• TASK:
In the records below, find the line containing "refine h.trans ?_" and the line containing "refine div_le_div_of_nonneg_left hnum"; please repeat exactly the lines from one to the other, both included, and nothing more.

----- EXERCISE DATA

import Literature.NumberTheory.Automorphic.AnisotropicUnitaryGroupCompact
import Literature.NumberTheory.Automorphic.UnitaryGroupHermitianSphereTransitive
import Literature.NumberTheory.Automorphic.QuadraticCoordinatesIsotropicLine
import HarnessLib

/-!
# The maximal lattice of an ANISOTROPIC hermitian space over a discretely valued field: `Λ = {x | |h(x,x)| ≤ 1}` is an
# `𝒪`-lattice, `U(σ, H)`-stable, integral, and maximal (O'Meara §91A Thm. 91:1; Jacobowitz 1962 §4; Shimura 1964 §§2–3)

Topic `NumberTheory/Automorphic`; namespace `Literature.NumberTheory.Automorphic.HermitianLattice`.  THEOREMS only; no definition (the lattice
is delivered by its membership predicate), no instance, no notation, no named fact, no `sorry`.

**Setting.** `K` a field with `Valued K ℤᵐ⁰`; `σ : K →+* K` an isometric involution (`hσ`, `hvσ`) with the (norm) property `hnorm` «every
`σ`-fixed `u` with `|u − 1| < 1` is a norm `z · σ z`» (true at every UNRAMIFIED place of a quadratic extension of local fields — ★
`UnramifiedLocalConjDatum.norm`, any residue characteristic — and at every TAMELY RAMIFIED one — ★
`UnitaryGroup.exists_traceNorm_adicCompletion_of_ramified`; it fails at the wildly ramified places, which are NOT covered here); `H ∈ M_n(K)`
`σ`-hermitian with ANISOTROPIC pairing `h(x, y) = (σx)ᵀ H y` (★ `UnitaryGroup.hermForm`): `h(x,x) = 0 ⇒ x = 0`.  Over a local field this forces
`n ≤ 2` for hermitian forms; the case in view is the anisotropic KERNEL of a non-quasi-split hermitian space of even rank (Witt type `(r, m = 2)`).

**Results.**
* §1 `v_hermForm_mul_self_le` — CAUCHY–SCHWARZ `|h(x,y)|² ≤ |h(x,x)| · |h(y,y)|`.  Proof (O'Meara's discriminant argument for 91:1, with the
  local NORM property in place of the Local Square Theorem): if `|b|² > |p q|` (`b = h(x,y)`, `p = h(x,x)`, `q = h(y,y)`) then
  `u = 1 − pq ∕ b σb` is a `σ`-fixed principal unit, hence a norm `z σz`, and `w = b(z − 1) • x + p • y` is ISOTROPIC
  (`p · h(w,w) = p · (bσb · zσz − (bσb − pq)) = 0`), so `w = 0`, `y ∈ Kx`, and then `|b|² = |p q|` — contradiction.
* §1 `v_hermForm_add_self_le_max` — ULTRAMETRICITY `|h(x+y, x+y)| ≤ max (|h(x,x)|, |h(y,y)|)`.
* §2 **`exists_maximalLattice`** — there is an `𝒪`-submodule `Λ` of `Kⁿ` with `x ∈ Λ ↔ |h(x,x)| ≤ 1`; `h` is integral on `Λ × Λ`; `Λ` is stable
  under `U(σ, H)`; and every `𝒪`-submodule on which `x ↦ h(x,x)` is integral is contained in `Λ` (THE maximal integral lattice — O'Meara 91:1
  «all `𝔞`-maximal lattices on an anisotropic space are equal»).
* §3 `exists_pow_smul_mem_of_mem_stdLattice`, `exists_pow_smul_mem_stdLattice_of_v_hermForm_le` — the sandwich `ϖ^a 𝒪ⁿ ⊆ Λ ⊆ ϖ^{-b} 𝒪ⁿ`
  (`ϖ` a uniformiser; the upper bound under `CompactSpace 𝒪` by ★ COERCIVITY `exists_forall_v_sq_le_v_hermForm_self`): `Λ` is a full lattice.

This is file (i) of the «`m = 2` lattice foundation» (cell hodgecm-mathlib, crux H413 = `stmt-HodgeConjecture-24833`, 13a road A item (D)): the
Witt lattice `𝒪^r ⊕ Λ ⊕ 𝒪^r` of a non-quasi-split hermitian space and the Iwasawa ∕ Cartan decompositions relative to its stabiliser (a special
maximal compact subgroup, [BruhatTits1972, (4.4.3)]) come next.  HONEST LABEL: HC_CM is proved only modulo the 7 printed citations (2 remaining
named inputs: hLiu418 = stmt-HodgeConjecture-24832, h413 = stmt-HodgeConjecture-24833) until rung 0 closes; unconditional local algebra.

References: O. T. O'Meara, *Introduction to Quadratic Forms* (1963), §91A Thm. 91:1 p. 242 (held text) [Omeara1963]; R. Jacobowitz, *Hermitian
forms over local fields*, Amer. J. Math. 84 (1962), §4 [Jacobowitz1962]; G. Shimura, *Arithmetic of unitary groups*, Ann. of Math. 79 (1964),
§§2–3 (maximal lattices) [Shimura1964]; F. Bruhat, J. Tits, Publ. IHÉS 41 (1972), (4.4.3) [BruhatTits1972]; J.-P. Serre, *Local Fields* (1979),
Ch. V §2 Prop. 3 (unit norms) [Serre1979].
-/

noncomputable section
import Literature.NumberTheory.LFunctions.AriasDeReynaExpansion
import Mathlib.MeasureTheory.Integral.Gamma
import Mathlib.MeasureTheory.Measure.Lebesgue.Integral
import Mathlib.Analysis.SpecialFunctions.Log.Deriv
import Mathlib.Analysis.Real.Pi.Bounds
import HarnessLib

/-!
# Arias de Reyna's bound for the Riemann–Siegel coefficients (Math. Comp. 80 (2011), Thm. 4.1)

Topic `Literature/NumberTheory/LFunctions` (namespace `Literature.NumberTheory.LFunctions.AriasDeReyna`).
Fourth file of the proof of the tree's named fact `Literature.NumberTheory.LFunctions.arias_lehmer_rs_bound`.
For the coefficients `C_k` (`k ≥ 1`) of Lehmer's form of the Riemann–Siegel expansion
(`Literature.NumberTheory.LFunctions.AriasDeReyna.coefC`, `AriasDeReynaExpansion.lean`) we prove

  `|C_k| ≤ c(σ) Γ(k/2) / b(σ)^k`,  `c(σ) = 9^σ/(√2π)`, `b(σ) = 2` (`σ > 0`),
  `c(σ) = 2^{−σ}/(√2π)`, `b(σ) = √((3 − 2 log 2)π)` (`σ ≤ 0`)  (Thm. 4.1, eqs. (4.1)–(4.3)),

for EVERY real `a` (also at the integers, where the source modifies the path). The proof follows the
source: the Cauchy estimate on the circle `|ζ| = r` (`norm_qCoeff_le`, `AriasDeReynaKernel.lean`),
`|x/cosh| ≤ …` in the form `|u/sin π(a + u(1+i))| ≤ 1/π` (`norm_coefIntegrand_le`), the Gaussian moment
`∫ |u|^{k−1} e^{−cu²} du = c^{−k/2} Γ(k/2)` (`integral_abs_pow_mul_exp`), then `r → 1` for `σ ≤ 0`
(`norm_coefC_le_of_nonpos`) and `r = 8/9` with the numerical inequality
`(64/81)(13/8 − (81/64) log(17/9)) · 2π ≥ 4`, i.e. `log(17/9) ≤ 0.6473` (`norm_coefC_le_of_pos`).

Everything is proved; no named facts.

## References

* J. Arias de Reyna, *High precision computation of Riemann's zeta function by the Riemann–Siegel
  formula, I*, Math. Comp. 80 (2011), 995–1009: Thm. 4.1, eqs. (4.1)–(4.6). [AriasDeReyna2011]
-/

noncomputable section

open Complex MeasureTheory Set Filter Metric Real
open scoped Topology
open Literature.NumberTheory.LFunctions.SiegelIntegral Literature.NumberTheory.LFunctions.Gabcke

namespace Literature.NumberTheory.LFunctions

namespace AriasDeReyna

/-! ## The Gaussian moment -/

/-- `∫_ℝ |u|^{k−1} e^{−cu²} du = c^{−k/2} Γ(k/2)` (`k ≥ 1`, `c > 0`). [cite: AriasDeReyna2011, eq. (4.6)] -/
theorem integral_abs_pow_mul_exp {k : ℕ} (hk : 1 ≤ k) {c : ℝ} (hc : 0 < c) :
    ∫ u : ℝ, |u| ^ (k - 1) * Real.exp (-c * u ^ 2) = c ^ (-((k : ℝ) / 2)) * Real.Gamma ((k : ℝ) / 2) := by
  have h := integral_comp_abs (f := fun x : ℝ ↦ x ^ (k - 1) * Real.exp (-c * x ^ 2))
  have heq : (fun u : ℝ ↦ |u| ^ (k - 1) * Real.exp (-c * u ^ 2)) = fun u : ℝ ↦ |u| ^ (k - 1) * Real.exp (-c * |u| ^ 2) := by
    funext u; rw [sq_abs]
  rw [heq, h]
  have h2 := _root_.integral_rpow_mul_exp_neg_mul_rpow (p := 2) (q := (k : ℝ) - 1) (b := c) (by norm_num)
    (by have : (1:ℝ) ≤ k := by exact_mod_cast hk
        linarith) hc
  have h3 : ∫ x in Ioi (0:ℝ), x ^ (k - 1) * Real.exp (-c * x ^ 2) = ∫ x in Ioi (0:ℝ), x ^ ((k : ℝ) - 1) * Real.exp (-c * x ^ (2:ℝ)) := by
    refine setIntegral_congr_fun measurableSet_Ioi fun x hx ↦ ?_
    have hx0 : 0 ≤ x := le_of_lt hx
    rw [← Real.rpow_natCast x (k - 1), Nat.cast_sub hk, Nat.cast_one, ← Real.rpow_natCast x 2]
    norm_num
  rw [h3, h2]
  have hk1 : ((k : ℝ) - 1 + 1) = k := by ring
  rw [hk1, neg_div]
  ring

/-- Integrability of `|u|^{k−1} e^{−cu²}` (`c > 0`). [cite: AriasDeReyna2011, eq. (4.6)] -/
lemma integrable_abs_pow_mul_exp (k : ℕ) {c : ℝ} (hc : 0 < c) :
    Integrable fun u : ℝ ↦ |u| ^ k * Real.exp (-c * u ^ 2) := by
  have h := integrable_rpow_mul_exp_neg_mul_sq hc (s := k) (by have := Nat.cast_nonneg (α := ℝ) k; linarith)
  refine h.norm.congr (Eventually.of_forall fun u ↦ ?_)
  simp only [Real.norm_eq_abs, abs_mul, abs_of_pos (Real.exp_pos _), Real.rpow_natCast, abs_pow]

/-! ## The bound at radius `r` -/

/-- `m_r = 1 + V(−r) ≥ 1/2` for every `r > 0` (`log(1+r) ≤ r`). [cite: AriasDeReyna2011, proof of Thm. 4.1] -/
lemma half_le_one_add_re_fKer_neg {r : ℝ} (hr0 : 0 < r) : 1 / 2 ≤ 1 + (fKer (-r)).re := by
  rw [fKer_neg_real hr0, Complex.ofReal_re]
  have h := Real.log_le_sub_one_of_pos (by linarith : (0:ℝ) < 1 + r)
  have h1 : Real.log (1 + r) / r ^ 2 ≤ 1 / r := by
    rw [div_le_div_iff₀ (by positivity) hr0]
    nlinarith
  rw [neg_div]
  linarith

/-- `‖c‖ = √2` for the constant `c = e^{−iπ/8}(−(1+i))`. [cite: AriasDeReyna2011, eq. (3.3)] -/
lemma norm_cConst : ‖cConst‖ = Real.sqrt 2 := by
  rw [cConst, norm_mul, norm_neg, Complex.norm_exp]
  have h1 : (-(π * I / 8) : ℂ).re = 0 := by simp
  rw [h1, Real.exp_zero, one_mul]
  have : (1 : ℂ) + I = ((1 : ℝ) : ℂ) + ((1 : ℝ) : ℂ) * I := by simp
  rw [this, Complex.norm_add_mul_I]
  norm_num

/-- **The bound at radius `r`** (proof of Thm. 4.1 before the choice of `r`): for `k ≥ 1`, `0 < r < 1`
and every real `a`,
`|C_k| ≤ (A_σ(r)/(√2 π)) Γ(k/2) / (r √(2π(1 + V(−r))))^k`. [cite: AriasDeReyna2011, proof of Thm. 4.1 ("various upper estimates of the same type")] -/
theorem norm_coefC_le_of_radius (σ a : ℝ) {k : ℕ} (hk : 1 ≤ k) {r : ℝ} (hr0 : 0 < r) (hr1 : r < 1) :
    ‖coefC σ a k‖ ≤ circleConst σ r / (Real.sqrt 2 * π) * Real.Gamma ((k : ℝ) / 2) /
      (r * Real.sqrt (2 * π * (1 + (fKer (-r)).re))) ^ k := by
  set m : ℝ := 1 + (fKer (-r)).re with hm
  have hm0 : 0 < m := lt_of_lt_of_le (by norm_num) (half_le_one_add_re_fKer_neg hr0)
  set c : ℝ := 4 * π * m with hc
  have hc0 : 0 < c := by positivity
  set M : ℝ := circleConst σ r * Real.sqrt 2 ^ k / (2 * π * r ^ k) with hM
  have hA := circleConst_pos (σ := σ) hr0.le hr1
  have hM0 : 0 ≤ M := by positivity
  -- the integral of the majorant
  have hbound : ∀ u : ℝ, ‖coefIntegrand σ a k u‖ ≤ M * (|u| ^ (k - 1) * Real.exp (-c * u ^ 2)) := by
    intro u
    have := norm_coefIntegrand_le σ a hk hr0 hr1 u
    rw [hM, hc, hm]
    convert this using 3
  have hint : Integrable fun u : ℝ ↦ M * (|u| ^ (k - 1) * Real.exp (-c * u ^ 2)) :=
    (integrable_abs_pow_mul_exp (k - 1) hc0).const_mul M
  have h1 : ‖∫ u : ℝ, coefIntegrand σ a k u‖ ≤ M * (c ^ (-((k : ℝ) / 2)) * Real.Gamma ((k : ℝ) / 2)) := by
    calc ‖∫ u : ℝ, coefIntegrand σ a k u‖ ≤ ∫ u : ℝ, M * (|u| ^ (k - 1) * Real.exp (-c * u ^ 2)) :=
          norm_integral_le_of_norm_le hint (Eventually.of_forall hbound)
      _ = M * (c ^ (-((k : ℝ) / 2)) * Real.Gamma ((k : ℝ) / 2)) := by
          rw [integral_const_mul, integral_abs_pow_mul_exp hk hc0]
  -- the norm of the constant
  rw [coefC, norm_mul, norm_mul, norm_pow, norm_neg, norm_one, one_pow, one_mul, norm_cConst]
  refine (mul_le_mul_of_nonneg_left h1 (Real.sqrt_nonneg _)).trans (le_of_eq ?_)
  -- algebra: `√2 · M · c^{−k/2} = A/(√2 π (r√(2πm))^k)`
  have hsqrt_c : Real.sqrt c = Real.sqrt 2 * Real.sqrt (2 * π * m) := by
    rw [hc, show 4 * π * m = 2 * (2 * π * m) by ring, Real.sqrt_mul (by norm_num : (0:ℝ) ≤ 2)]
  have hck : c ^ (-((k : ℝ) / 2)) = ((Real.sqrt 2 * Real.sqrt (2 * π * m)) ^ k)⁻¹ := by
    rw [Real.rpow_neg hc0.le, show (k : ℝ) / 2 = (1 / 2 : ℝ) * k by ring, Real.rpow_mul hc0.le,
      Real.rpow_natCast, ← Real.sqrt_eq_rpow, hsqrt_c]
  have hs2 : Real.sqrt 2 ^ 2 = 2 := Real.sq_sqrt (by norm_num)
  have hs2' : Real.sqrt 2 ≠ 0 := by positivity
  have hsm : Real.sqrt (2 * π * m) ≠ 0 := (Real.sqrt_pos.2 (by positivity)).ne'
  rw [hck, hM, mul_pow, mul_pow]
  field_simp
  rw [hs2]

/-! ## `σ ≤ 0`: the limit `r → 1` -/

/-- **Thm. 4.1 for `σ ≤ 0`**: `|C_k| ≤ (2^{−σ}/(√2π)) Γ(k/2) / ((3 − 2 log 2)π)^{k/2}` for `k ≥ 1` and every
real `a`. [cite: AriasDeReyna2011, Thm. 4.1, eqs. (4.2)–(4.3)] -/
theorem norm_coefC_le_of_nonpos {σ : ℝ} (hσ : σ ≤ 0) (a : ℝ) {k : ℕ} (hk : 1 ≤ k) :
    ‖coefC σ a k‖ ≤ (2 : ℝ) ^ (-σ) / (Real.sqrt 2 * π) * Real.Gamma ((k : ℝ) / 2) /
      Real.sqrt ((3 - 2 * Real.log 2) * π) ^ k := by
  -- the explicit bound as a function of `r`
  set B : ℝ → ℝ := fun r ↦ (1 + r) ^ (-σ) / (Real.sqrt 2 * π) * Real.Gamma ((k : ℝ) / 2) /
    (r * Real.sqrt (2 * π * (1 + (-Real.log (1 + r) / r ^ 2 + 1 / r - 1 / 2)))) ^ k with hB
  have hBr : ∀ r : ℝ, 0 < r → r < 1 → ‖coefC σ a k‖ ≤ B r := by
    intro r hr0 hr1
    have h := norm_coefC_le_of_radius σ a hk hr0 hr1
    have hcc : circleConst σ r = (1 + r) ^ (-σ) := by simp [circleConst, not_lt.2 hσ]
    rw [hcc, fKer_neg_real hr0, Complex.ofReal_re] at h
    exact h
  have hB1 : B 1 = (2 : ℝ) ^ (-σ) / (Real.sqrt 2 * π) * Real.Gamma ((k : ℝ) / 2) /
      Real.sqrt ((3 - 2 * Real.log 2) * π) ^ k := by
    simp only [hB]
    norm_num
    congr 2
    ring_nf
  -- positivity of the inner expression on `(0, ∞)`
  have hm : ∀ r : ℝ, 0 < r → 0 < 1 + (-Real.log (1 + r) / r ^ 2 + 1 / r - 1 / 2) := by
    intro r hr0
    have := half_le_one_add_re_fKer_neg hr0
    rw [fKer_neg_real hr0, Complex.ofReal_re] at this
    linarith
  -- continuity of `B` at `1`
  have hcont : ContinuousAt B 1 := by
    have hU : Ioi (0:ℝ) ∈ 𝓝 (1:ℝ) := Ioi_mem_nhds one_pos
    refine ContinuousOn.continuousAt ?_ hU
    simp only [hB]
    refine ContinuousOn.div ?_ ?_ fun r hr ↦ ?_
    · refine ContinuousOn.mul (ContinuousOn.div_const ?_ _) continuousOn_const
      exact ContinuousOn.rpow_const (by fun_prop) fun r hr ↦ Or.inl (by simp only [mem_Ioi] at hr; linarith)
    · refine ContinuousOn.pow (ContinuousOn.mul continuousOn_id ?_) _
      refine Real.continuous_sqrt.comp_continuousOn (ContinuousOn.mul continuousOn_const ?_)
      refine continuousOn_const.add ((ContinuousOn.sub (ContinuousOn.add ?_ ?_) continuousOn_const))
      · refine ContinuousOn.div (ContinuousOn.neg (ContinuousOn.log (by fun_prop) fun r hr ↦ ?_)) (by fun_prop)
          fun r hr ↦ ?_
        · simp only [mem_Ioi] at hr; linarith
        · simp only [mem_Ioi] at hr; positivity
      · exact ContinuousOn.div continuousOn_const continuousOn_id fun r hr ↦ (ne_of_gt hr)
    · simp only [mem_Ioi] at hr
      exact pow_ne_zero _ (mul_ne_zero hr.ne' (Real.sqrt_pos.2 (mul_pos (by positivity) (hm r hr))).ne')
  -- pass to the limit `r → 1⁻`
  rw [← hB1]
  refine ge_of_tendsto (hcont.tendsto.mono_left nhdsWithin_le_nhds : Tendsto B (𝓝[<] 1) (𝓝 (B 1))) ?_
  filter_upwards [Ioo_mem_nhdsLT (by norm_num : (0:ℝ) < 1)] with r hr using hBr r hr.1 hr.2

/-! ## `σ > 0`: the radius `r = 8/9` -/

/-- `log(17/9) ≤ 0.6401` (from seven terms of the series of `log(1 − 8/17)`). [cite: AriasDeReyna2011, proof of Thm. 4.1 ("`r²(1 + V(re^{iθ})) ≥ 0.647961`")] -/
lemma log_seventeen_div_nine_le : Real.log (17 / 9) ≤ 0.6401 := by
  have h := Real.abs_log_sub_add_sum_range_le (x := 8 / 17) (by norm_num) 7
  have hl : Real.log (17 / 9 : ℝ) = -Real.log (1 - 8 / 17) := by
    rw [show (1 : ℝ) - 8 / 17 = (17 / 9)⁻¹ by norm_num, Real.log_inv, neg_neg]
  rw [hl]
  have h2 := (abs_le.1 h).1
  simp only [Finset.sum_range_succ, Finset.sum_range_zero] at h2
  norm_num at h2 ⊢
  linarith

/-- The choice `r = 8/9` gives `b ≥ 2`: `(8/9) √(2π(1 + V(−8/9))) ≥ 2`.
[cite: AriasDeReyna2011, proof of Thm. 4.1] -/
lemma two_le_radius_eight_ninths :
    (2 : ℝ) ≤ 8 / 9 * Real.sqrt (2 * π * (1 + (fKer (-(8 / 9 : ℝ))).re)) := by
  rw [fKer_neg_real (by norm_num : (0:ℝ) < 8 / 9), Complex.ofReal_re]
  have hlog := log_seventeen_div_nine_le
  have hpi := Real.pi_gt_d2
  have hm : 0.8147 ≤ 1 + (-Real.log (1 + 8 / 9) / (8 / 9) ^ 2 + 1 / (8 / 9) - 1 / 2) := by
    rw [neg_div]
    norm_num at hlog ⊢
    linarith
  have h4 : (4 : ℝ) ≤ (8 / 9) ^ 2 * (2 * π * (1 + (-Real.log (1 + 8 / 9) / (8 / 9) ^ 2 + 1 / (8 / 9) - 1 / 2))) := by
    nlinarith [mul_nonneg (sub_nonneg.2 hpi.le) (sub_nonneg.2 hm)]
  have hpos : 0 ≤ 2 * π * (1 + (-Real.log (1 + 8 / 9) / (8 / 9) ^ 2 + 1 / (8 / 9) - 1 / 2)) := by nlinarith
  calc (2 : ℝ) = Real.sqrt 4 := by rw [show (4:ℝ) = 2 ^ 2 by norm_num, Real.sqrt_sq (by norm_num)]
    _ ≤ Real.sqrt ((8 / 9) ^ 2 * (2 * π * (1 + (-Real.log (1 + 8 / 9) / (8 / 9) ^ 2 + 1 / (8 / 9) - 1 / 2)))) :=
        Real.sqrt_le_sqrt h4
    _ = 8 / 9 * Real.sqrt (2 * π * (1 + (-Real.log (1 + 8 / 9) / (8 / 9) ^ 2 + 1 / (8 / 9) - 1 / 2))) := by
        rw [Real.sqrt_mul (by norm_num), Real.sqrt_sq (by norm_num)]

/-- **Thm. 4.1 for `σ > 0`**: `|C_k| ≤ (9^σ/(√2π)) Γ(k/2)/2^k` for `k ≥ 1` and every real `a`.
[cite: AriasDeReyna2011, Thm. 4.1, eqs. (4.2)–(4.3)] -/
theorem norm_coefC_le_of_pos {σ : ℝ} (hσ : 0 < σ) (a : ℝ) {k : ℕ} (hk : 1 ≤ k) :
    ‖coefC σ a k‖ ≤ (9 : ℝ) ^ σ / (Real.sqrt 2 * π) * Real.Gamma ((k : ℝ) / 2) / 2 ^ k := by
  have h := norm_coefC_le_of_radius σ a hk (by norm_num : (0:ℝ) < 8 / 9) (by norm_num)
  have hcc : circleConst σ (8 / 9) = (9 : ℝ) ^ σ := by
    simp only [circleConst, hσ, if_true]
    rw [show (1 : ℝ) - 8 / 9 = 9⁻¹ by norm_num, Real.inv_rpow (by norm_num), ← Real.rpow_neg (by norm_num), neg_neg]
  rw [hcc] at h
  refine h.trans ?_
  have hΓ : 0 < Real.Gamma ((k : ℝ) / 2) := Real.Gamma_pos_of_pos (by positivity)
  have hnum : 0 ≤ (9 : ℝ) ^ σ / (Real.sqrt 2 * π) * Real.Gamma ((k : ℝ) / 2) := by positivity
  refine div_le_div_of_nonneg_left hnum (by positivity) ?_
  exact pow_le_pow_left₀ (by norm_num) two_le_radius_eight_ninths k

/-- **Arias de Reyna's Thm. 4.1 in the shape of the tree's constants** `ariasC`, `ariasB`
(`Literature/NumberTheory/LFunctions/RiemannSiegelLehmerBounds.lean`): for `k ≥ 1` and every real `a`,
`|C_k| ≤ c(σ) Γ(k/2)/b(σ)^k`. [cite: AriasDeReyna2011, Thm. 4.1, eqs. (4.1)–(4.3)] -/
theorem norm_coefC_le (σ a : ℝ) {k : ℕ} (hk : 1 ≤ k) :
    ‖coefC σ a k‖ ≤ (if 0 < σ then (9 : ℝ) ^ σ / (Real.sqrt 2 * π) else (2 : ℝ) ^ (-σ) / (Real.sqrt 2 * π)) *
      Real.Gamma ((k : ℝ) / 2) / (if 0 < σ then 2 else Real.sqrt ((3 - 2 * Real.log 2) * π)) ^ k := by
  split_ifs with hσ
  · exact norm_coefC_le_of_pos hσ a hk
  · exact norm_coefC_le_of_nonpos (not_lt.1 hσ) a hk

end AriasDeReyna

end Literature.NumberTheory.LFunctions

----------

• ANSWER SPACE:
  refine h.trans ?_
  have hΓ : 0 < Real.Gamma ((k : ℝ) / 2) := Real.Gamma_pos_of_pos (by positivity)
  have hnum : 0 ≤ (9 : ℝ) ^ σ / (Real.sqrt 2 * π) * Real.Gamma ((k : ℝ) / 2) := by positivity
  refine div_le_div_of_nonneg_left hnum (by positivity) ?_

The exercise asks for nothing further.